EXERCISE: Only the lines from the start of the data through the one containing "(reflection positivity of" belong in your answer; return them exactly.

::: DATASET CONTENT :::

import Literature.Probability.LatticeModels.GaussianFieldCouplingPositivity
import Literature.Probability.LatticeModels.ReflectionPositivityExtensionCountable
import HarnessLib

/-!
# Reflection positivity of Gaussian lattice fields on ALL bounded observables

Theorem-only file (no definitions, no named facts).  For the centred Gaussian field `μ = N(0, K)` on `V → ℝ` of a positive-semidefinite
kernel `K` (the tree's `gaussianFieldOfKernel`), a site map `θ : V → V` which is an involution leaving `K` invariant, and a «positive half»
`P ⊆ V` on which the REFLECTED kernel is positive semidefinite — `0 ≤ Σ_{i,j} c_i c_j K(θ z_i, z_j)` for finite families `z_i ∈ P` — the measure
`μ` is REFLECTION POSITIVE in the sense of the tree (`IsReflectionPositive μ θ P`, FILS 1978 §2 ∕ Biskup 2009 Def. 5.2: ALL bounded
observables measurable in the coordinates in `P`), which is the hypothesis `rp` of the Osterwalder–Schrader reconstruction
`Literature.Probability.LatticeModels.IsRPMeasureData` ∕ `OSReconstructionLattice.isRPMeasureData_lattice`.  This is Glimm–Jaffe's Thm. 6.2.2
(reflection positivity of Gaussian measures ⇔ reflection positivity of the covariance) in lattice form; the proof here goes through the
COUPLING of `GaussianFieldCouplingPositivity.lean` for bounded LOCAL observables (`gaussianField_integral_mul_reflect_nonneg`) and the
«local ⇒ global» closure of `ReflectionPositivityExtensionCountable.lean` (`gaussianField_isReflectionPositive`, countable `V`), instead of
the density of the exponential algebra.

## References

* J. Glimm, A. Jaffe, *Quantum Physics* (2nd ed. 1987), §6.2 Thm. 6.2.2, §6.3. [GlimmJaffe1987]
* J. Fröhlich, R. Israel, E. H. Lieb, B. Simon, Comm. Math. Phys. 62 (1978) 1–34, §2–3. [FILS1978]
* M. Biskup, LNM 1970 (2009), §5.1 Def. 5.2 (and Lemma 5.6, Gaussian∕quadratic interactions). [Biskup2009]
-/

noncomputable section

open MeasureTheory ProbabilityTheory Finset
open scoped BigOperators

universe u

namespace Literature.Probability.LatticeModels

open Literature.MathematicalPhysics.QuantumFieldTheory (IsPosSemidefKernel gaussianFieldOfKernel isProbabilityMeasure_gaussianFieldOfKernel)

section GaussianRP

variable {V : Type u} [DecidableEq V]

omit [DecidableEq V] in
/-- The σ-algebra of the coordinates in a finite window is contained in the pull-back of the product σ-algebra along the restriction.
[cite: Biskup2009, §5.1 (the local algebras)] -/
private theorem cylinderEvents_finset_le_comap_restrict {S : Type*} [MeasurableSpace S] (W : Finset V) :
    cylinderEvents (X := fun _ : V => S) ↑W ≤ MeasurableSpace.comap W.restrict MeasurableSpace.pi := by
  refine iSup₂_le fun i hi => ?_
  have : (fun σ : V → S => σ i) = (fun η : ↥W → S => η ⟨i, hi⟩) ∘ W.restrict := rfl
  rw [this, ← MeasurableSpace.comap_comp]
  exact MeasurableSpace.comap_mono (measurable_pi_apply _).comap_le

/-- **A window-measurable real observable only sees the window**: `G σ = G(σ·𝟙_W)` (extension by `0` off `W`) for `G` measurable in the
coordinates in `W` (Doob's factorisation, Mathlib `Measurable.factorsThrough`). [cite: Biskup2009, §5.1 (local observables)] -/
theorem apply_eq_apply_extend_of_measurable_cylinderEvents (W : Finset V) {G : (V → ℝ) → ℝ}
    (hG : Measurable[cylinderEvents (X := fun _ : V => ℝ) ↑W] G) (σ : V → ℝ) :
    G σ = G (fun v => if v ∈ W then σ v else 0) := by
  have hfac := (hG.mono (cylinderEvents_finset_le_comap_restrict W) le_rfl).factorsThrough
  refine hfac ?_
  funext w
  simp [w.2]

/-- Extension by zero `ℝ^W → ℝ^V` is measurable. [cite: Biskup2009, §5.1 (local observables)] -/
theorem measurable_extendByZero (W : Finset V) :
    Measurable fun (y : ↥W → ℝ) (v : V) => if h : v ∈ W then y ⟨v, h⟩ else 0 := by
  refine measurable_pi_lambda _ fun v => ?_
  by_cases h : v ∈ W
  · simp only [h, dite_true]; exact measurable_pi_apply _
  · simp only [h, dite_false]; exact measurable_const

/-- ★★ **REFLECTION POSITIVITY OF A GAUSSIAN FIELD ON BOUNDED LOCAL OBSERVABLES.**  Let `K` be a positive-semidefinite kernel on `V`, `θ` an
involution of `V` leaving `K` invariant, and `P ⊆ V` a half on which the reflected kernel is positive semidefinite:
`0 ≤ Σ_{i,j∈s} c_i c_j K(θ z_i, z_j)` for all finite families `z_i ∈ P`.  Then for every finite window `W ⊆ P` and every BOUNDED real observable `G`
measurable in the coordinates in `W`, `0 ≤ ∫ G(σ ∘ θ) G(σ) dN(0,K)(σ)`.  Proof: the pair `(σ|_W, (σ∘θ)|_W)` is the centred Gaussian vector with
covariance `[[A,R],[R,A]]`, `A = K|_W`, `R = K(θ·,·)|_W ⪰ 0`, `A − R ⪰ 0` (positivity of `K` on the family `W ∪ θW` with coefficients
`(x, −x)`), so the coupling positivity `E[g(Y)g(X)] = E_Z[(E_U g(Z+U))²] ≥ 0` applies. [cite: GlimmJaffe1987, §6.2 Thm. 6.2.2] [cite: FILS1978, §3] -/
theorem gaussianField_integral_mul_reflect_nonneg {K : V → V → ℝ} (hK : IsPosSemidefKernel K) {θ : V → V}
    (hθK : ∀ a b, K (θ a) (θ b) = K a b) (hθ : Function.Involutive θ) {P : Set V}
    (hRP : ∀ (ι : Type u) (s : Finset ι) (c : ι → ℝ) (z : ι → V), (∀ i ∈ s, z i ∈ P) →
      0 ≤ ∑ i ∈ s, ∑ j ∈ s, c i * c j * K (θ (z i)) (z j))
    (W : Finset V) (hW : (↑W : Set V) ⊆ P) {G : (V → ℝ) → ℝ} (hG : Measurable[cylinderEvents (X := fun _ : V => ℝ) ↑W] G)
    {C : ℝ} (hGb : ∀ σ, |G σ| ≤ C) :
    0 ≤ ∫ σ, G (fun v => σ (θ v)) * G σ ∂gaussianFieldOfKernel K := by
  classical
  haveI := isProbabilityMeasure_gaussianFieldOfKernel hK
  have hKsymm : ∀ a b, K a b = K b a := isPosSemidefKernel_symm hK
  -- symmetry of the reflected kernel
  have hRsymm : ∀ a b : V, K (θ a) b = K (θ b) a := fun a b => by
    rw [hKsymm (θ a) b, ← hθK b (θ a), hθ a]
  -- the window kernels
  set A : ↥W → ↥W → ℝ := fun a b => K a b with hA
  set R : ↥W → ↥W → ℝ := fun a b => K (θ a) b with hR
  have hWP : ∀ a : ↥W, (a : V) ∈ P := fun a => hW a.2
  have hRpsd : IsPosSemidefKernel R := by
    refine isPosSemidefKernel_of_sum_sum_nonneg (fun a b => hRsymm _ _) fun I x => ?_
    have h := hRP (↥I) Finset.univ x (fun v => ((v : ↥W) : V)) fun v _ => hWP _
    simpa [hR] using h
  have hDpsd : IsPosSemidefKernel fun a b => A a b - R a b := by
    refine isPosSemidefKernel_of_sum_sum_nonneg (fun a b => by simp only [hA, hR]; rw [hKsymm, hRsymm]) fun I x => ?_
    -- positivity of `K` on the family `W ∪ θW` with coefficients `(x, −x)`
    have h := isPosSemidefKernel_sum_sum_nonneg hK (Finset.univ : Finset (↥I ⊕ ↥I)) (Sum.elim x fun v => -x v)
      (Sum.elim (fun v => ((v : ↥W) : V)) fun v => θ ((v : ↥W) : V))
    simp only [Fintype.sum_sum_type, Sum.elim_inl, Sum.elim_inr, Finset.sum_add_distrib] at h
    have hcross : ∑ v : ↥I, ∑ w : ↥I, x v * -x w * K ((v : ↥W) : V) (θ ((w : ↥W) : V))
        = ∑ v : ↥I, ∑ w : ↥I, x v * -x w * K (θ ((v : ↥W) : V)) ((w : ↥W) : V) := by
      rw [Finset.sum_comm]
      refine Finset.sum_congr rfl fun v _ => Finset.sum_congr rfl fun w _ => ?_
      rw [hKsymm ((w : ↥W) : V) (θ (v : ↥W))]
      ring
    have hθθ : ∑ v : ↥I, ∑ w : ↥I, -x v * -x w * K (θ ((v : ↥W) : V)) (θ ((w : ↥W) : V))
        = ∑ v : ↥I, ∑ w : ↥I, x v * x w * K ((v : ↥W) : V) ((w : ↥W) : V) := by
      refine Finset.sum_congr rfl fun v _ => Finset.sum_congr rfl fun w _ => ?_
      rw [hθK]; ring
    rw [hcross, hθθ] at h
    have e1 : ∑ v : ↥I, ∑ w : ↥I, x v * -x w * K (θ ((v : ↥W) : V)) ((w : ↥W) : V)
        = -∑ v : ↥I, ∑ w : ↥I, x v * x w * K (θ ((v : ↥W) : V)) ((w : ↥W) : V) := by
      rw [← Finset.sum_neg_distrib]; refine Finset.sum_congr rfl fun v _ => ?_
      rw [← Finset.sum_neg_distrib]; refine Finset.sum_congr rfl fun w _ => ?_; ring
    have e2 : ∑ v : ↥I, ∑ w : ↥I, -x v * x w * K (θ ((v : ↥W) : V)) ((w : ↥W) : V)
        = -∑ v : ↥I, ∑ w : ↥I, x v * x w * K (θ ((v : ↥W) : V)) ((w : ↥W) : V) := by
      rw [← Finset.sum_neg_distrib]; refine Finset.sum_congr rfl fun v _ => ?_
      rw [← Finset.sum_neg_distrib]; refine Finset.sum_congr rfl fun w _ => ?_; ring
    rw [e1, e2] at h
    have key : ∑ v : ↥I, ∑ w : ↥I, x v * x w * (A v w - R v w)
        = (∑ v : ↥I, ∑ w : ↥I, x v * x w * K ((v : ↥W) : V) ((w : ↥W) : V))
          - ∑ v : ↥I, ∑ w : ↥I, x v * x w * K (θ ((v : ↥W) : V)) ((w : ↥W) : V) := by
      simp only [hA, hR, mul_sub, Finset.sum_sub_distrib]
    rw [key]
    linarith
  -- the joint kernel on `W ⊕ W` is the re-indexed kernel along `site = (id on W, θ on W)`
  have hjoint : (fun j j' : ↥W ⊕ ↥W => K (Sum.elim (fun w : ↥W => (w : V)) (fun w : ↥W => θ (w : V)) j)
        (Sum.elim (fun w : ↥W => (w : V)) (fun w : ↥W => θ (w : V)) j'))
      = fun j j' : ↥W ⊕ ↥W => Sum.elim (fun a => Sum.elim (A a) (R a) j') (fun a => Sum.elim (R a) (A a) j') j := by
    funext j j'
    rcases j with a | a <;> rcases j' with b | b <;> simp only [Sum.elim_inl, Sum.elim_inr, hA, hR]
    all_goals first | exact hθK _ _ | exact (hKsymm _ _).trans (hRsymm _ _)
  -- the law of `(σ|_W, (σ∘θ)|_W)`
  have hT : Measurable fun (σ : V → ℝ) (j : ↥W ⊕ ↥W) => σ (Sum.elim (fun w : ↥W => (w : V)) (fun w : ↥W => θ (w : V)) j) :=
    measurable_pi_lambda _ fun j => measurable_pi_apply _
  have hlaw := gaussianFieldOfKernel_map_precomp hK (Sum.elim (fun w : ↥W => (w : V)) (fun w : ↥W => θ (w : V)))
  rw [hjoint] at hlaw
  -- factor `G` through the window
  set g : (↥W → ℝ) → ℝ := fun y => G (fun v => if h : v ∈ W then y ⟨v, h⟩ else 0) with hg
  have hgm : Measurable g := (hG.mono cylinderEvents_le_pi le_rfl).comp (measurable_extendByZero W)
  have hgb : ∀ y, |g y| ≤ C := fun y => hGb _
  have hfac : ∀ σ : V → ℝ, G σ = g (fun w : ↥W => σ w) := fun σ =>
    (apply_eq_apply_extend_of_measurable_cylinderEvents W hG σ).trans rfl
  have hm1 : Measurable fun (x : ↥W ⊕ ↥W → ℝ) (a : ↥W) => x (Sum.inr a) := measurable_pi_lambda _ fun a => measurable_pi_apply (Sum.inr a)
  have hm2 : Measurable fun (x : ↥W ⊕ ↥W → ℝ) (a : ↥W) => x (Sum.inl a) := measurable_pi_lambda _ fun a => measurable_pi_apply (Sum.inl a)
  have hFm : Measurable fun x : ↥W ⊕ ↥W → ℝ => g (fun a => x (Sum.inr a)) * g (fun a => x (Sum.inl a)) :=
    (hgm.comp hm1).mul (hgm.comp hm2)
  have hcomp : ∫ σ, G (fun v => σ (θ v)) * G σ ∂gaussianFieldOfKernel K
      = ∫ x, g (fun a => x (Sum.inr a)) * g (fun a => x (Sum.inl a))
          ∂(gaussianFieldOfKernel K).map (fun (σ : V → ℝ) (j : ↥W ⊕ ↥W) => σ (Sum.elim (fun w : ↥W => (w : V)) (fun w : ↥W => θ (w : V)) j)) := by
    rw [integral_map hT.aemeasurable hFm.aestronglyMeasurable]
    refine integral_congr_ae (ae_of_all _ fun σ => ?_)
    simp only [Sum.elim_inr, Sum.elim_inl]
    rw [hfac (fun v => σ (θ v)), hfac σ]
  rw [hcomp, hlaw]
  exact integral_mul_nonneg_of_coupling hRpsd hDpsd hgm hgb

/-- The Gaussian field of a `θ`-invariant kernel is invariant under the configuration reflection `σ ↦ σ ∘ θ`. [cite: GlimmJaffe1987, §6.2 Thm. 6.2.2] -/
theorem gaussianField_isReflectionInvariant {K : V → V → ℝ} (hK : IsPosSemidefKernel K) (θ : V ≃ V) (hθK : ∀ a b, K (θ a) (θ b) = K a b) :
    IsReflectionInvariant (gaussianFieldOfKernel K) θ := by
  unfold IsReflectionInvariant
  have h := gaussianFieldOfKernel_map_precomp hK θ
  have hK' : (fun j j' => K (θ j) (θ j')) = K := funext fun a => funext fun b => hθK a b
  rw [hK'] at h
  exact h

/-- ★★★ **REFLECTION POSITIVITY OF GAUSSIAN LATTICE FIELDS ON ALL BOUNDED OBSERVABLES** (Glimm–Jaffe Thm. 6.2.2, lattice form): over a COUNTABLE
index set `V`, if the involution `θ` leaves the positive-semidefinite kernel `K` invariant and the reflected kernel `K(θ·,·)` is positive
semidefinite along finite families in the half `P`, then `N(0,K)` is reflection positive with respect to `θ` and `P` in the tree's sense
`IsReflectionPositive` — `0 ≤ Re ∫ conj(F(σ∘θ)) F(σ) dN(0,K)` for EVERY bounded complex observable `F` measurable in the coordinates in `P`.
(Bounded local observables by the coupling; all bounded ones by the martingale closure `isReflectionPositive_of_local_bdd`.)
[cite: GlimmJaffe1987, §6.2 Thm. 6.2.2] [cite: FILS1978, §3] [cite: Biskup2009, §5.1 Def. 5.2, Lemma 5.6] -/
theorem gaussianField_isReflectionPositive [Countable V] {K : V → V → ℝ} (hK : IsPosSemidefKernel K) (θ : V ≃ V)
    (hθK : ∀ a b, K (θ a) (θ b) = K a b) (hθ : Function.Involutive θ) {P : Set V}
    (hRP : ∀ (ι : Type u) (s : Finset ι) (c : ι → ℝ) (z : ι → V), (∀ i ∈ s, z i ∈ P) →
      0 ≤ ∑ i ∈ s, ∑ j ∈ s, c i * c j * K (θ (z i)) (z j)) :
    IsReflectionPositive (gaussianFieldOfKernel K) θ P := by
  haveI := isProbabilityMeasure_gaussianFieldOfKernel hK
  refine isReflectionPositive_of_local_bdd (gaussianField_isReflectionInvariant hK θ hθK) fun W hW G hG hGb => ?_
  obtain ⟨C, hC⟩ := hGb
  exact gaussianField_integral_mul_reflect_nonneg hK hθK hθ hRP W hW hG hC

/-- The real form `IsReflectionPositiveReal` under the same hypotheses. [cite: GlimmJaffe1987, §6.2 Thm. 6.2.2] [cite: Biskup2009, §5.1 Def. 5.2] -/
theorem gaussianField_isReflectionPositiveReal [Countable V] {K : V → V → ℝ} (hK : IsPosSemidefKernel K) (θ : V ≃ V)
    (hθK : ∀ a b, K (θ a) (θ b) = K a b) (hθ : Function.Involutive θ) {P : Set V}
    (hRP : ∀ (ι : Type u) (s : Finset ι) (c : ι → ℝ) (z : ι → V), (∀ i ∈ s, z i ∈ P) →
      0 ≤ ∑ i ∈ s, ∑ j ∈ s, c i * c j * K (θ (z i)) (z j)) :
    IsReflectionPositiveReal (gaussianFieldOfKernel K) θ P := by
  haveI := isProbabilityMeasure_gaussianFieldOfKernel hK
  refine isReflectionPositiveReal_of_local_bdd (gaussianField_isReflectionInvariant hK θ hθK) fun W hW G hG hGb => ?_
  obtain ⟨C, hC⟩ := hGb
  exact gaussianField_integral_mul_reflect_nonneg hK hθK hθ hRP W hW hG hC

end GaussianRP

end Literature.Probability.LatticeModels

:::

EXERCISE RESULT:
import Literature.Probability.LatticeModels.GaussianFieldCouplingPositivity
import Literature.Probability.LatticeModels.ReflectionPositivityExtensionCountable
import HarnessLib

/-!
# Reflection positivity of Gaussian lattice fields on ALL bounded observables

Theorem-only file (no definitions, no named facts).  For the centred Gaussian field `μ = N(0, K)` on `V → ℝ` of a positive-semidefinite
kernel `K` (the tree's `gaussianFieldOfKernel`), a site map `θ : V → V` which is an involution leaving `K` invariant, and a «positive half»
`P ⊆ V` on which the REFLECTED kernel is positive semidefinite — `0 ≤ Σ_{i,j} c_i c_j K(θ z_i, z_j)` for finite families `z_i ∈ P` — the measure
`μ` is REFLECTION POSITIVE in the sense of the tree (`IsReflectionPositive μ θ P`, FILS 1978 §2 ∕ Biskup 2009 Def. 5.2: ALL bounded
observables measurable in the coordinates in `P`), which is the hypothesis `rp` of the Osterwalder–Schrader reconstruction
`Literature.Probability.LatticeModels.IsRPMeasureData` ∕ `OSReconstructionLattice.isRPMeasureData_lattice`.  This is Glimm–Jaffe's Thm. 6.2.2
(reflection positivity of Gaussian measures ⇔ reflection positivity of the covariance) in lattice form; the proof here goes through the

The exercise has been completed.